§ Task brief: Below are several records. Retype exactly those lines running from the one with "## §1 Kähler" through the one with "theorem isKaehlerClass_of_map_iso (e", end lines included, and no others.

BEGIN Material for this exercise

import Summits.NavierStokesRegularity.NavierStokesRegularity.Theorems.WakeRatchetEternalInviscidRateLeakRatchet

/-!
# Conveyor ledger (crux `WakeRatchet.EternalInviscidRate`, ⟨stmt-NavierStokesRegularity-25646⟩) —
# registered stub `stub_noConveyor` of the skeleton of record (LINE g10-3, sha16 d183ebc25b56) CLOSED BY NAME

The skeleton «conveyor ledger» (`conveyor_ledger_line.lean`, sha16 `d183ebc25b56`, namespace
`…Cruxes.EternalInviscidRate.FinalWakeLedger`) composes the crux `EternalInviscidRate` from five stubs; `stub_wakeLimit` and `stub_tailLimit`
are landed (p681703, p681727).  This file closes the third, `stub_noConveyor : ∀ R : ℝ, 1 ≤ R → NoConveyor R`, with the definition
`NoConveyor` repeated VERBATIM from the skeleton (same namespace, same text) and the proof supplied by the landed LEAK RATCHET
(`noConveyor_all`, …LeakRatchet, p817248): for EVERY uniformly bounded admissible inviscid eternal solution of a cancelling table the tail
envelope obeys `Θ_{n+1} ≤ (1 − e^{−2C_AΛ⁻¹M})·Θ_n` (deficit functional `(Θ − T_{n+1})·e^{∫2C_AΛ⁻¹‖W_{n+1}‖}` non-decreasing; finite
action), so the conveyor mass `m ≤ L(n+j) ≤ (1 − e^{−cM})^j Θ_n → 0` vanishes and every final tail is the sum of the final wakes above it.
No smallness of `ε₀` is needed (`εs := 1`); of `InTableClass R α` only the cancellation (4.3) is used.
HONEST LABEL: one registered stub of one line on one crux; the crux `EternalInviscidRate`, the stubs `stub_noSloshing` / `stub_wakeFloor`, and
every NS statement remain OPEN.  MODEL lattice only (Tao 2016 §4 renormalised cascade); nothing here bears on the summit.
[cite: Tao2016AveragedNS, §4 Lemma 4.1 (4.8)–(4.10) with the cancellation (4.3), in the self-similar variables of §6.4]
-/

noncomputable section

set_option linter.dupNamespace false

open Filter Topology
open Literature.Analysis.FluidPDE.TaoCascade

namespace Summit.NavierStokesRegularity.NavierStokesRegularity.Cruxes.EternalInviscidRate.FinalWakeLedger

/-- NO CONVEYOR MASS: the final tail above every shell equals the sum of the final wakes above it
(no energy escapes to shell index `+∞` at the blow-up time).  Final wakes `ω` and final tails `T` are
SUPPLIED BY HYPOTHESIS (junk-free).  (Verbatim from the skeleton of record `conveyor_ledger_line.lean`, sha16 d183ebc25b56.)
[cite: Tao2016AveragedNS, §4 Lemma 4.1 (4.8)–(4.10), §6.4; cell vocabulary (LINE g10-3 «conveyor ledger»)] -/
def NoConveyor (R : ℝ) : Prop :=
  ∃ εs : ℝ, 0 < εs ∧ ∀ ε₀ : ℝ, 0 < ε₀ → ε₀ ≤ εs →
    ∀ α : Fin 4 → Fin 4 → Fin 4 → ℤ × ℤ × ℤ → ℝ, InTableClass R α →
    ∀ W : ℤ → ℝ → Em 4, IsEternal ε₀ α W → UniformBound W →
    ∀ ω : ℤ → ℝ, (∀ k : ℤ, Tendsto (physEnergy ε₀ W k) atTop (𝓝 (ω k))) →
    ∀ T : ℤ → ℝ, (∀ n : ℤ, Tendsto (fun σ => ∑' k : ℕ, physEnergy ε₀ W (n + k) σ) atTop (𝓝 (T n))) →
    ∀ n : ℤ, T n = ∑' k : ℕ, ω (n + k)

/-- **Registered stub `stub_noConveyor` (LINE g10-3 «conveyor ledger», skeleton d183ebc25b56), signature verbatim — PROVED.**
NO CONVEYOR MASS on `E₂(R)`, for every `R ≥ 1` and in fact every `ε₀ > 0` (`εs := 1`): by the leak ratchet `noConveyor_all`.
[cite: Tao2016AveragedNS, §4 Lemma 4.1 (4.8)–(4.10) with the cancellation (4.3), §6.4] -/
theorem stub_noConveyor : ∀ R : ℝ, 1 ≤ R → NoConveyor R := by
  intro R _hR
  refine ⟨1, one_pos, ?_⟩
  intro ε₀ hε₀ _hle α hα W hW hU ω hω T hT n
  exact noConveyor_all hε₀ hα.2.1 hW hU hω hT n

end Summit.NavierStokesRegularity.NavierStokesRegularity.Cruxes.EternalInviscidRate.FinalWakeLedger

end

END Material for this exercise
BEGIN Material for this exercise

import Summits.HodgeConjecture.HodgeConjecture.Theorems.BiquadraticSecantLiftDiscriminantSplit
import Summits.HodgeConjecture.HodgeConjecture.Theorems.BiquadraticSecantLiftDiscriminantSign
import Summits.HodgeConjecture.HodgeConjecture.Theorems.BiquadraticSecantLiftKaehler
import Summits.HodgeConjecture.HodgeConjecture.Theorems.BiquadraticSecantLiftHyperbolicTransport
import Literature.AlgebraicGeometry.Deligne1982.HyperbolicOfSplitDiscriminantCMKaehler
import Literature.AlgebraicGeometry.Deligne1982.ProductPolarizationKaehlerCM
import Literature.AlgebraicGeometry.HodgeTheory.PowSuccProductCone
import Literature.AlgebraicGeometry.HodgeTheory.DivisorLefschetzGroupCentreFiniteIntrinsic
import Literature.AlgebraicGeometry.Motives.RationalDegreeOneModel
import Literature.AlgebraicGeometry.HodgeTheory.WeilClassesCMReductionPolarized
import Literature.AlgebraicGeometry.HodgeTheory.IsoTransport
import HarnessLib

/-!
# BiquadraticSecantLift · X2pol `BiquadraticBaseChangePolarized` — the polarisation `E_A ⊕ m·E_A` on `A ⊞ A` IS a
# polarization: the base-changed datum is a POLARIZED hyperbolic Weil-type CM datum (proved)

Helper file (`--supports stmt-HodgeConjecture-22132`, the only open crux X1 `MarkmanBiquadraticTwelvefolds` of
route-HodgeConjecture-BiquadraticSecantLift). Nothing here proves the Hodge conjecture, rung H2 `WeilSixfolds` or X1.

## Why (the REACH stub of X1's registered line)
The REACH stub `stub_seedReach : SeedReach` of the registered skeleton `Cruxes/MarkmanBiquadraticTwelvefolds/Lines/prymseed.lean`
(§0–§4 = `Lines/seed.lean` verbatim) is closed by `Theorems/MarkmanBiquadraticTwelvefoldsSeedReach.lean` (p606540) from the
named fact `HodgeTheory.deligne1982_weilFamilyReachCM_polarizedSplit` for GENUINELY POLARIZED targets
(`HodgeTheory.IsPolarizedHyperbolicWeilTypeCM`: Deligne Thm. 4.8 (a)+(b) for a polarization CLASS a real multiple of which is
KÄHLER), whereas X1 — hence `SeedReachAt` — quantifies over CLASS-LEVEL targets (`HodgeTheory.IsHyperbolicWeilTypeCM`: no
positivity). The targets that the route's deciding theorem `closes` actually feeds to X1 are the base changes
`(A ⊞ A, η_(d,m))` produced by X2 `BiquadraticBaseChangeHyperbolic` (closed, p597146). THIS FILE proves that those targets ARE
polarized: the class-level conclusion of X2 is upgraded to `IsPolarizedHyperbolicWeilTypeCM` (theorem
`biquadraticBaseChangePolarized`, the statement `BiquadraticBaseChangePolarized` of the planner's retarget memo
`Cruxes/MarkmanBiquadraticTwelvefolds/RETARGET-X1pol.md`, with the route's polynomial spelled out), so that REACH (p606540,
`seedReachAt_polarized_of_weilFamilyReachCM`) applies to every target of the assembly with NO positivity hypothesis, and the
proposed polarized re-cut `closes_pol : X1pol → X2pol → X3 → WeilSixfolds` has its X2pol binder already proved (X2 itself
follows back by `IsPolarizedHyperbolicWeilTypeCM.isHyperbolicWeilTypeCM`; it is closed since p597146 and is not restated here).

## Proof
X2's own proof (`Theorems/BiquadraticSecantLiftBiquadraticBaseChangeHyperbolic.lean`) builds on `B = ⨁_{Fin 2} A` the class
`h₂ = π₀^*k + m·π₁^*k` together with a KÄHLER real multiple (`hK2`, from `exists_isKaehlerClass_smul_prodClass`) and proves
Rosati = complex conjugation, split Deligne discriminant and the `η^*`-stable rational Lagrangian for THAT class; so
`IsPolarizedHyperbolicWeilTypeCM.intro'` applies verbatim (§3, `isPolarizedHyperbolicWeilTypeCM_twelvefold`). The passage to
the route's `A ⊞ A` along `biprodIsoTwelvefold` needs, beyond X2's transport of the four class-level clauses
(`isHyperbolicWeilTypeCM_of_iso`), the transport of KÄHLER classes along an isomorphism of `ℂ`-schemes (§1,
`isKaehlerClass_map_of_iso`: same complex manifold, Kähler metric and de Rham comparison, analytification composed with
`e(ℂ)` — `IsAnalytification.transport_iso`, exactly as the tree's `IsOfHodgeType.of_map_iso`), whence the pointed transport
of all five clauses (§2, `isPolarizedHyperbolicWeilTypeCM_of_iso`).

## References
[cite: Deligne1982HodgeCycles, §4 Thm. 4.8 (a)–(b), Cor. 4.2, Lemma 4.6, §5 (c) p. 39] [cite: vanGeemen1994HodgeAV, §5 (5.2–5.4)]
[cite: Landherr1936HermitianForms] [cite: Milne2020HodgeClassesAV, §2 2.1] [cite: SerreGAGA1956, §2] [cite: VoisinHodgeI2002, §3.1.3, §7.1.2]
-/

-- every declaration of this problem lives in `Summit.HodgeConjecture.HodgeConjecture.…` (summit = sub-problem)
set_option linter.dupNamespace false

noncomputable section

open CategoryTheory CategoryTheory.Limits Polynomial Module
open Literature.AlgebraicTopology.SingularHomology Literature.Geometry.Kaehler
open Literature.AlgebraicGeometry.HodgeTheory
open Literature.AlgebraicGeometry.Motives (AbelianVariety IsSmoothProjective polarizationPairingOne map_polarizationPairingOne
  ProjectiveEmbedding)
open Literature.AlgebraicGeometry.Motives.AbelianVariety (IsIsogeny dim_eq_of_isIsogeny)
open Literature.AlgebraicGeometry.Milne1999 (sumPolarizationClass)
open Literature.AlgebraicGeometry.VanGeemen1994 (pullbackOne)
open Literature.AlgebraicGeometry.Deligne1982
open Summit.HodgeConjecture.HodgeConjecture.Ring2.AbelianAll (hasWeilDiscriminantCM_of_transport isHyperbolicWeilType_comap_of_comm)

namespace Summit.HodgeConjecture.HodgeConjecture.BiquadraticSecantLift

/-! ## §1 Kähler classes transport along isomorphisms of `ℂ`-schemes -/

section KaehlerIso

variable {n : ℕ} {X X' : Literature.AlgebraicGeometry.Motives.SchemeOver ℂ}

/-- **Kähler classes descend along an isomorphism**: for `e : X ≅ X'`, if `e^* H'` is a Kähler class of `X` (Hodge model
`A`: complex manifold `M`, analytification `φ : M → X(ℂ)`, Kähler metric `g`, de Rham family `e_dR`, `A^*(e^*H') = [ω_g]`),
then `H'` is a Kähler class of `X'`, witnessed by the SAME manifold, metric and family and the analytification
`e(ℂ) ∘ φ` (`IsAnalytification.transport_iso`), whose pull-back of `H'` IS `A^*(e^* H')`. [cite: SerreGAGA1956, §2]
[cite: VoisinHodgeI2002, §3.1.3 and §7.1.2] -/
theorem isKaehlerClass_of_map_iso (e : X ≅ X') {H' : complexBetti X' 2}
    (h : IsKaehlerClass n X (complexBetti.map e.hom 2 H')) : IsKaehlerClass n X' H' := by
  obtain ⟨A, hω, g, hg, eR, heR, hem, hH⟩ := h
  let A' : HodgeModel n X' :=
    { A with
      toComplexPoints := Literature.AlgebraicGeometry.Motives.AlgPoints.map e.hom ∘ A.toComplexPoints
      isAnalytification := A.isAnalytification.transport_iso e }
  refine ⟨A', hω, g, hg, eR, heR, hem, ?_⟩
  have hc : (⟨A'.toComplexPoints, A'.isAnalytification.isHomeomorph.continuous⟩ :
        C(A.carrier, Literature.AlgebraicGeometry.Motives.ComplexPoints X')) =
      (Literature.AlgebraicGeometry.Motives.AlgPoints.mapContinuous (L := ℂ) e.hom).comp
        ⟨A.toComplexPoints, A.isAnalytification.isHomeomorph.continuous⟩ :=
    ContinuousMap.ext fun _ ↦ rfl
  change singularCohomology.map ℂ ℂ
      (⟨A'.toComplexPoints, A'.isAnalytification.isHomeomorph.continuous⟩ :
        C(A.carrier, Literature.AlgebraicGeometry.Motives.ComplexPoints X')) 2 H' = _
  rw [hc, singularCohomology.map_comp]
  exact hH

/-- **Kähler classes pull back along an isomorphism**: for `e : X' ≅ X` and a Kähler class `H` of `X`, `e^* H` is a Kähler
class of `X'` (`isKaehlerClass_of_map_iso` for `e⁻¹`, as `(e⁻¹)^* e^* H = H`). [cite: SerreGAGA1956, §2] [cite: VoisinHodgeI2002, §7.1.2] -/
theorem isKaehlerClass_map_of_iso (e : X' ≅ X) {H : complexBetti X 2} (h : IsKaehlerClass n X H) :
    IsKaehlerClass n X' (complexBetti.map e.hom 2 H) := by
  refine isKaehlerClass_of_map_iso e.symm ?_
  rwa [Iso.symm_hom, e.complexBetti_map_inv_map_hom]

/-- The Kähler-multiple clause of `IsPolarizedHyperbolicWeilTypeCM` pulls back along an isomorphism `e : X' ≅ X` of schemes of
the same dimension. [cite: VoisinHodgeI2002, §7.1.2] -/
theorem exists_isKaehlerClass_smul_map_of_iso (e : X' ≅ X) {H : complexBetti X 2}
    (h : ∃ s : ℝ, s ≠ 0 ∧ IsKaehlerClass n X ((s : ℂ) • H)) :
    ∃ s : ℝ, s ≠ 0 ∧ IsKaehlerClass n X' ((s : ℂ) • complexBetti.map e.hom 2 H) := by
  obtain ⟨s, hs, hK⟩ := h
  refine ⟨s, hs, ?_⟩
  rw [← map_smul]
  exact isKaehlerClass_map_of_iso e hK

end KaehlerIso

END Material for this exercise

§ Response to the exercise:
/-! ## §1 Kähler classes transport along isomorphisms of `ℂ`-schemes -/

section KaehlerIso

variable {n : ℕ} {X X' : Literature.AlgebraicGeometry.Motives.SchemeOver ℂ}

/-- **Kähler classes descend along an isomorphism**: for `e : X ≅ X'`, if `e^* H'` is a Kähler class of `X` (Hodge model
`A`: complex manifold `M`, analytification `φ : M → X(ℂ)`, Kähler metric `g`, de Rham family `e_dR`, `A^*(e^*H') = [ω_g]`),
then `H'` is a Kähler class of `X'`, witnessed by the SAME manifold, metric and family and the analytification
`e(ℂ) ∘ φ` (`IsAnalytification.transport_iso`), whose pull-back of `H'` IS `A^*(e^* H')`. [cite: SerreGAGA1956, §2]
[cite: VoisinHodgeI2002, §3.1.3 and §7.1.2] -/
theorem isKaehlerClass_of_map_iso (e : X ≅ X') {H' : complexBetti X' 2}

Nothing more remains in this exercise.